Wednesday, January 09, 2002

19th DUI gets man four years


He escapes maximum after scolding from judge

By Sheila McLaughlin
The Cincinnati Enquirer

        LEBANON — Ohio's top repeat drunk driver listened silently Tuesday as a judge in Warren County issued a curt tongue-lashing before sentencing him to four years in prison.

Sears
Sears
        “You don't seem to be learning anything about your problem or your habit,” Common Pleas Judge P. Daniel Fedders told Curtis Sears of Dayton, Ohio.

        For Mr. Sears, it was the 19th time he was sentenced in Ohio for drunk driving, and the 25th charge in the 28 years he has been driving.

        Judge Fedders had the option to send Mr. Sears to prison for five years on the felony charge. He offered no explanation why he did not levy the maximum sentence under a law that went into effect a year ago, aimed at keeping repeat drunk drivers off the road.

        Mr. Sears' attorney, Keith Nixon Jr., said he thinks the judge gave the 44-year-old auto mechanic less time because he pleaded guilty to driving under the influence in a hearing last month.

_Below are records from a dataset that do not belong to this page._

import Literature.MathematicalPhysics.QuantumFieldTheory.Balaban1983to89.Node00.Record13SepCoPInhabitedOfThm1CCMGaugeR
import Summits.QuantumFields.YangMills.Theorems.BalabanUVNodesN07Thm1Top7FromProp8

/-!
# BalabanUVNodes ∕ K0 ROAD — THE `4 ≤ F.m` BRANCH OF plan g75's V14 STUB 3 `K0ROfStepTokensRAt F`, COMPOSED: the ⁶ ∕ ⁷ K0 bodies for `F` at `N = 2` from EXACTLY
# [15] Proposition 8's top step (`Prop8RegSepTopStep`, N07), [6] Proposition 6 at NODE 00's ℤᵈ cube member (`B8.Prop6Printed … (zdCub …)`, N05), the β-box of
# `betaOfRecord₁₃ F 2 θ₁₅ᶜᶜᴹ(3)` and the signs — at the collared witness `M = M₁ = L³`, floor `c = (11·4 + 3·L)·L`

Cell `pub-ymgap`, seat `pub-ymgap-dag-n21-c` (g11), pens (γ)+(β) of dag-lead WORDS-144∕145; FILE C (Summits side because dag-n07-e's bridge `variationalThm1RegSepCoP7M_of_prop8TopStep`
lives here).  Consumed BY NAME: dag-n07-e FILE 29 `Node00.TorusCoverGaugeTokensR` (`gauge152R_of_prop6`, `gauge9R_of_prop8TopStep_of_gauge152R`, `b9Of`, `a0Of`, `a0Of_pos`, `b9Of_pos`),
`…N07Thm1Top7FromProp8` (`variationalThm1RegSepCoP7M_of_prop8TopStep`), this seat's FILE B `Node00.Record13SepCoPInhabitedOfThm1CCMGaugeR`
(`exists_k0SepCoPR_of_thm1RegSepCoP7M_of_gauge9TopStepR_of_betaBox_cube`, `exists_k0SepCoPH_of_exists_k0SepCoPR`).  `--kind proof --supports stmt-QuantumFields-20541 --as helper`.
[15] = [Balaban1985Variational]; [6] = [Balaban1985RegularSpaces]; [III] = [Balaban1988Convergent]; [I] = [Balaban1987RG1]; [IV] = [Balaban1989LargeFieldI].

WHAT THIS FILE PROVES (theorems only).  ★★★ `exists_k0R_of_prop8TopStep_of_prop6Member_of_betaBox (F) (hm : 4 ≤ F.m) (hB₃ : 2L² ≤ B₃) (ha₀) (ha₁) (h8 : Prop8RegSepTopStep F 2 suppDom B₃ a₀ a₁)
(hB₁) (hc₁) (hP6 : B8.Prop6Printed 4 F.L B₁ c₁ (zdCub (MatA 2) F.L ·)) (hε) (hε') (hb) (hlow) (hup) (hβ')` ⊢ the ⁶ body, where the β-box is read at the collared witness
`theta13OfThm1CCM F 2 3 ε₀ ε₂₉ B₃ (b9Of F (F.L ^ 3) B₁ * B₃) a₀ (min a₁ (a0Of F 2 (F.L ^ 3) B₁ c₁ ∕ B₃))` — print's (9) constant `B₃' = B₉·B₃` and the ceiling `a₁' = min a₁ (a₀''∕B₃)` of
`gauge9R_of_prop8TopStep_of_gauge152R`; ★★★ `exists_k0H_of_prop8TopStep_of_prop6Member_of_betaBox` ⊢ the ⁷ body (history-blind door).  The composition: Prop. 6 member ⇒
`Gauge152OfClassTopStepR … (L³) ((44+3L)L) (b9Of) (a0Of)` (FILE 29) ⇒ with Prop. 8 (shrunk to `a₁'`) `Gauge9RegSepTopStepR … B₃ (B₉·B₃) a₀ a₁'`; Prop. 8 ⇒ (8) `VariationalThm1RegSepCoP7M`
(N07's bridge); FILE B's `_cube` closer at `4 ≤ F.m`.

HONEST FRAMING.  A composition of tree theorems; CONDITIONAL on [15] Prop. 8's top step (N07's node), [6] Prop. 6 at the member (N05's node), the β-box at the collared witness and
the signs — all DISPLAYED hypotheses, never asserted; the `F.m ≤ 3` families are NOT covered (plan g75 LOCATED (δ)); nothing of Bałaban asserted or discharged; K0⁷ NOT closed;
counts unmoved (typed 28∕28 · discharged 5∕27); one finite 𝕋⁴ programme at fixed ε — NOT continuum ∕ OS ∕ mass gap ∕ Clay.  No `sorry`, `def`, `instance`, `notation`.
-/

noncomputable section

open scoped Matrix.Norms.L2Operator

namespace Summit.QuantumFields.YangMills.Theorems.K0ROfStepTokensRCube

open Literature.MathematicalPhysics.QuantumFieldTheory.Balaban1983to89
open Literature.MathematicalPhysics.QuantumFieldTheory.Balaban1983to89.T4Continuum
open Literature.MathematicalPhysics.QuantumFieldTheory.Balaban1983to89.Node00
open Literature.MathematicalPhysics.QuantumFieldTheory.Balaban1983to89.FlowStep
open Summit.QuantumFields.YangMills.BalabanUVNodes.N07Thm1Top7FromProp8 (variationalThm1RegSepCoP7M_of_prop8TopStep)

variable (F : T4Family)

/-- **THE SHRUNK CEILING IS POSITIVE**: `0 < min a₁ (a0Of F 2 M B₁ c₁ ∕ B₃)` for `0 < a₁`, `0 ≤ B₁`, `0 < c₁`, `0 < B₃`. [cite: Balaban1985Variational, (152) p.301 («9dL²Mε₀ ≦ c₁»; bookkeeping)] -/
theorem shrunkCeiling_pos (M : ℕ) {B₃ B₁ c₁ a₁ : ℝ} (hB₃ : 0 < B₃) (hB₁ : 0 ≤ B₁) (hc₁ : 0 < c₁) (ha₁ : 0 < a₁) :
    0 < min a₁ (a0Of F 2 M B₁ c₁ / B₃) :=
  lt_min ha₁ (div_pos (a0Of_pos (F := F) (N := 2) M hB₁ hc₁) hB₃)

/-- **THE SHRUNK CEILING MEETS THE BRIDGE'S SMALLNESS** `B₃ · min a₁ (a₀''∕B₃) ≤ a₀''`. [cite: Balaban1985Variational, (152) p.301, Thm 1 p.279 («B₃ε₁ ≤ ε₀»; bookkeeping)] -/
theorem mul_shrunkCeiling_le (M : ℕ) {B₃ B₁ c₁ a₁ : ℝ} (hB₃ : 0 < B₃) :
    B₃ * min a₁ (a0Of F 2 M B₁ c₁ / B₃) ≤ a0Of F 2 M B₁ c₁ :=
  calc B₃ * min a₁ (a0Of F 2 M B₁ c₁ / B₃) ≤ B₃ * (a0Of F 2 M B₁ c₁ / B₃) := mul_le_mul_of_nonneg_left (min_le_right _ _) hB₃.le
    _ = a0Of F 2 M B₁ c₁ := mul_div_cancel₀ _ hB₃.ne'

/-- **★ THE FLOOR-CARRYING (9)-STEP AT THE COLLARED CUBE LETTER FROM THE TWO PRINTED INPUTS**: [15] Prop. 8's top step at `(B₃, a₀, a₁)` and [6] Prop. 6 at NODE 00's member give
dag-n07-e's `Gauge9RegSepTopStepR F 2 suppDom (L³) ((11·4+3L)·L) B₃ (b9Of·B₃) a₀ (min a₁ (a0Of∕B₃))` (FILE 29's `gauge152R_of_prop6` ∘ `gauge9R_of_prop8TopStep_of_gauge152R`, Prop. 8 shrunk by `.of_le`).
CONDITIONAL on both inputs. [cite: Balaban1985Variational, Thm 1 (8)–(9) p.279, Sect. F pp.300–305, (152) p.301, Prop. 8 p.304; Balaban1985RegularSpaces, Prop. 6 p.99] -/
theorem gauge9R_cube_of_prop8TopStep_of_prop6Member {B₃ a₀ a₁ B₁ c₁ : ℝ} (hB₃ : 0 < B₃)
    (h8 : Prop8RegSepTopStep F 2 (fun ν K Ω => suppDomOfRecord F ν K Ω) B₃ a₀ a₁) (hB₁ : 0 ≤ B₁) (hc₁ : 0 < c₁)
    (hP6 : letI : CStarAlgebra (MatA 2) := {}; B8.Prop6Printed 4 (F.L : ℝ) B₁ c₁ (fun i : B8LeafModelZd.ZdIdx 4 F.L => zdCub (MatA 2) F.L i)) :
    Gauge9RegSepTopStepR F 2 (fun ν K Ω => suppDomOfRecord F ν K Ω) (F.L ^ 3) ((11 * 4 + 3 * F.L) * F.L) B₃ (b9Of F (F.L ^ 3) B₁ * B₃) a₀
      (min a₁ (a0Of F 2 (F.L ^ 3) B₁ c₁ / B₃)) :=
  gauge9R_of_prop8TopStep_of_gauge152R (h8.of_le le_rfl (min_le_left _ _)) (gauge152R_of_prop6 hB₁ hc₁ hP6 (F.L ^ 3)) hB₃ (mul_shrunkCeiling_le F (F.L ^ 3) hB₃)

/-- **★★★ THE ⁶ K0 BODY FOR `F` (`4 ≤ F.m`) AT `N = 2` FROM [15] PROP. 8's TOP STEP, [6] PROP. 6 AT NODE 00's MEMBER, THE β-BOX AT THE COLLARED WITNESS `θ₁₅ᶜᶜᴹ(3)` AND THE SIGNS** — the `4 ≤ F.m`
branch of plan g75's V14 stub 3 with stubs 1 and 2 as displayed inputs: Prop. 8 ⇒ (8) `VariationalThm1RegSepCoP7M` (N07's bridge) and, with Prop. 6, the R (9)-step at `(L³, (44+3L)L)`
(`gauge9R_cube_…`); FILE B's `_cube` closer at the witness with `B₃' := b9Of·B₃`, `a₁' := min a₁ (a0Of∕B₃)`.  CONDITIONAL on every displayed hypothesis; K0⁶∕K0⁷ NOT closed here.
[cite: Balaban1985Variational, (6)–(7) p.278, Thm 1 (8)–(9) p.279, (144)–(152) pp.300–301, Prop. 8 p.304; Balaban1985RegularSpaces, (1.3)–(1.9) p.77, Prop. 6 p.99; Balaban1988Convergent, Thm 1 p.262, (2.4)–(2.8) pp.255–256, (2.12)–(2.13) p.256, (2.27)–(2.28) p.259, (2.34)–(2.41) p.261, (3.16)–(3.22) pp.268–269; Balaban1987RG1, (0.1) p.251, (0.20) p.256, (1.11)–(1.12) p.262, §1 p.264; Balaban1989LargeFieldI, (0.3)–(0.4) p.176] -/
theorem exists_k0R_of_prop8TopStep_of_prop6Member_of_betaBox (hm : 4 ≤ F.m) {B₃ a₀ a₁ B₁ c₁ : ℝ} (hB₃ : 2 * (F.L : ℝ) ^ 2 ≤ B₃) (ha₀ : 0 < a₀) (ha₁ : 0 < a₁)
    (h8 : Prop8RegSepTopStep F 2 (fun ν K Ω => suppDomOfRecord F ν K Ω) B₃ a₀ a₁) (hB₁ : 0 ≤ B₁) (hc₁ : 0 < c₁)
    (hP6 : letI : CStarAlgebra (MatA 2) := {}; B8.Prop6Printed 4 (F.L : ℝ) B₁ c₁ (fun i : B8LeafModelZd.ZdIdx 4 F.L => zdCub (MatA 2) F.L i))
    {ε₀ ε₂₉ b β' : ℝ} (hε : 0 < ε₀) (hε' : 0 < ε₂₉) (hb : 0 ≤ b)
    (hlow : BetaLowerH b (1 / 2) (betaOfRecord₁₃ F 2
      (theta13OfThm1CCM F 2 3 ε₀ ε₂₉ B₃ (b9Of F (F.L ^ 3) B₁ * B₃) a₀ (min a₁ (a0Of F 2 (F.L ^ 3) B₁ c₁ / B₃)))))
    (hup : BetaUpperH β' (1 / 2) (betaOfRecord₁₃ F 2
      (theta13OfThm1CCM F 2 3 ε₀ ε₂₉ B₃ (b9Of F (F.L ^ 3) B₁ * B₃) a₀ (min a₁ (a0Of F 2 (F.L ^ 3) B₁ c₁ / B₃))))) (hβ' : β' ≤ 3) :
    ∃ θ : Stage13RParams F 2, θ.Provisos₁₃SepCoPR F 2 ∧ (θ.ZrUnity F 2 ∧ θ.SlotsNondegenerate₁₃ F 2) ∧ θ.Admissible F 2 := by
  have hL : (0 : ℝ) < (F.L : ℝ) := by exact_mod_cast lt_trans Nat.zero_lt_one F.hL.2
  have hBpos : (0 : ℝ) < B₃ := lt_of_lt_of_le (mul_pos two_pos (pow_pos hL 2)) hB₃
  have hB9 : 0 ≤ b9Of F (F.L ^ 3) B₁ * B₃ := mul_nonneg (b9Of_pos (F := F) (F.L ^ 3) hB₁).le hBpos.le
  exact exists_k0SepCoPR_of_thm1RegSepCoP7M_of_gauge9TopStepR_of_betaBox_cube F hm hε hε' hBpos.le hB9 ha₀ (shrunkCeiling_pos F (F.L ^ 3) hBpos hB₁ hc₁ ha₁)
    (variationalThm1RegSepCoP7M_of_prop8TopStep hBpos (h8.of_le le_rfl (min_le_left _ _))) (gauge9R_cube_of_prop8TopStep_of_prop6Member F hBpos h8 hB₁ hc₁ hP6)
    hb hlow hup hβ'

/-- **★★★ THE ⁷ K0 BODY FOR `F` (`4 ≤ F.m`)** — K0⁷ `Record13SepCoPHInhabited`'s body at `F` from the same four displayed inputs (history-blind door ∘ ★★★).  CONDITIONAL; K0⁷ NOT closed here.
[cite: Balaban1985Variational, Thm 1 (8)–(9) p.279, Prop. 8 p.304; Balaban1985RegularSpaces, Prop. 6 p.99; Balaban1988Convergent, Thm 1 p.262, (2.21) p.258, (3.16)–(3.23) pp.268–270; Balaban1989LargeFieldI, (0.2)–(0.4) p.176] -/
theorem exists_k0H_of_prop8TopStep_of_prop6Member_of_betaBox (hm : 4 ≤ F.m) {B₃ a₀ a₁ B₁ c₁ : ℝ} (hB₃ : 2 * (F.L : ℝ) ^ 2 ≤ B₃) (ha₀ : 0 < a₀) (ha₁ : 0 < a₁)
    (h8 : Prop8RegSepTopStep F 2 (fun ν K Ω => suppDomOfRecord F ν K Ω) B₃ a₀ a₁) (hB₁ : 0 ≤ B₁) (hc₁ : 0 < c₁)
    (hP6 : letI : CStarAlgebra (MatA 2) := {}; B8.Prop6Printed 4 (F.L : ℝ) B₁ c₁ (fun i : B8LeafModelZd.ZdIdx 4 F.L => zdCub (MatA 2) F.L i))
    {ε₀ ε₂₉ b β' : ℝ} (hε : 0 < ε₀) (hε' : 0 < ε₂₉) (hb : 0 ≤ b)
    (hlow : BetaLowerH b (1 / 2) (betaOfRecord₁₃ F 2
      (theta13OfThm1CCM F 2 3 ε₀ ε₂₉ B₃ (b9Of F (F.L ^ 3) B₁ * B₃) a₀ (min a₁ (a0Of F 2 (F.L ^ 3) B₁ c₁ / B₃)))))
    (hup : BetaUpperH β' (1 / 2) (betaOfRecord₁₃ F 2
      (theta13OfThm1CCM F 2 3 ε₀ ε₂₉ B₃ (b9Of F (F.L ^ 3) B₁ * B₃) a₀ (min a₁ (a0Of F 2 (F.L ^ 3) B₁ c₁ / B₃))))) (hβ' : β' ≤ 3) :
    ∃ θ : Stage13HParams F 2, θ.Provisos₁₃SepCoPH F 2 ∧ (θ.ZhUnity F 2 ∧ θ.SlotsNondegenerate₁₃ F 2) ∧ θ.Admissible F 2 :=
  exists_k0SepCoPH_of_exists_k0SepCoPR (exists_k0R_of_prop8TopStep_of_prop6Member_of_betaBox F hm hB₃ ha₀ ha₁ h8 hB₁ hc₁ hP6 hε hε' hb hlow hup hβ')

end Summit.QuantumFields.YangMills.Theorems.K0ROfStepTokensRCube

end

        “He admitted everything. If you have an opportunity to get less than five years, that is probably the best thing to do. You throw yourself at the mercy of the court, and that's what we did,” Mr. Nixon said.

        Judge Fedders also ordered Mr. Sears to receive substance abuse counseling, fined him $10,000 and, for the second time in 19 months, suspended Mr. Sears' driving privileges for life. Judge Fedders had ordered a lifetime suspension the last time he sentenced Mr. Sears to one year in jail on a felony drunk driving charge in May 2000. Mr. Sears later drove anyway.

        Andrea Rehkamp, executive director of the Southwest Ohio chapter of Mothers Against Drunk Driving, monitored the hearing Tuesday and expressed disappointment.

        “Obviously, on a case like this, we would hope for five years,” she said.

        “If he had learned his lesson the first or second time, it would be enough. At 25 times, no, it's not.”

        Andrea Dean, spokeswoman for the Ohio Department of Correction and Rehabilitation, said Mr. Sears will be incarcerated at North Coast Correctional Treatment Facility in Grafton, a privately run 550-bed prison.

        The latest conviction stems from Mr. Sears' arrest Sept. 20 after a Warren County sheriff's deputy stopped him in his employer's truck for weaving on Stubbs Mills Road in Union Township, Warren County.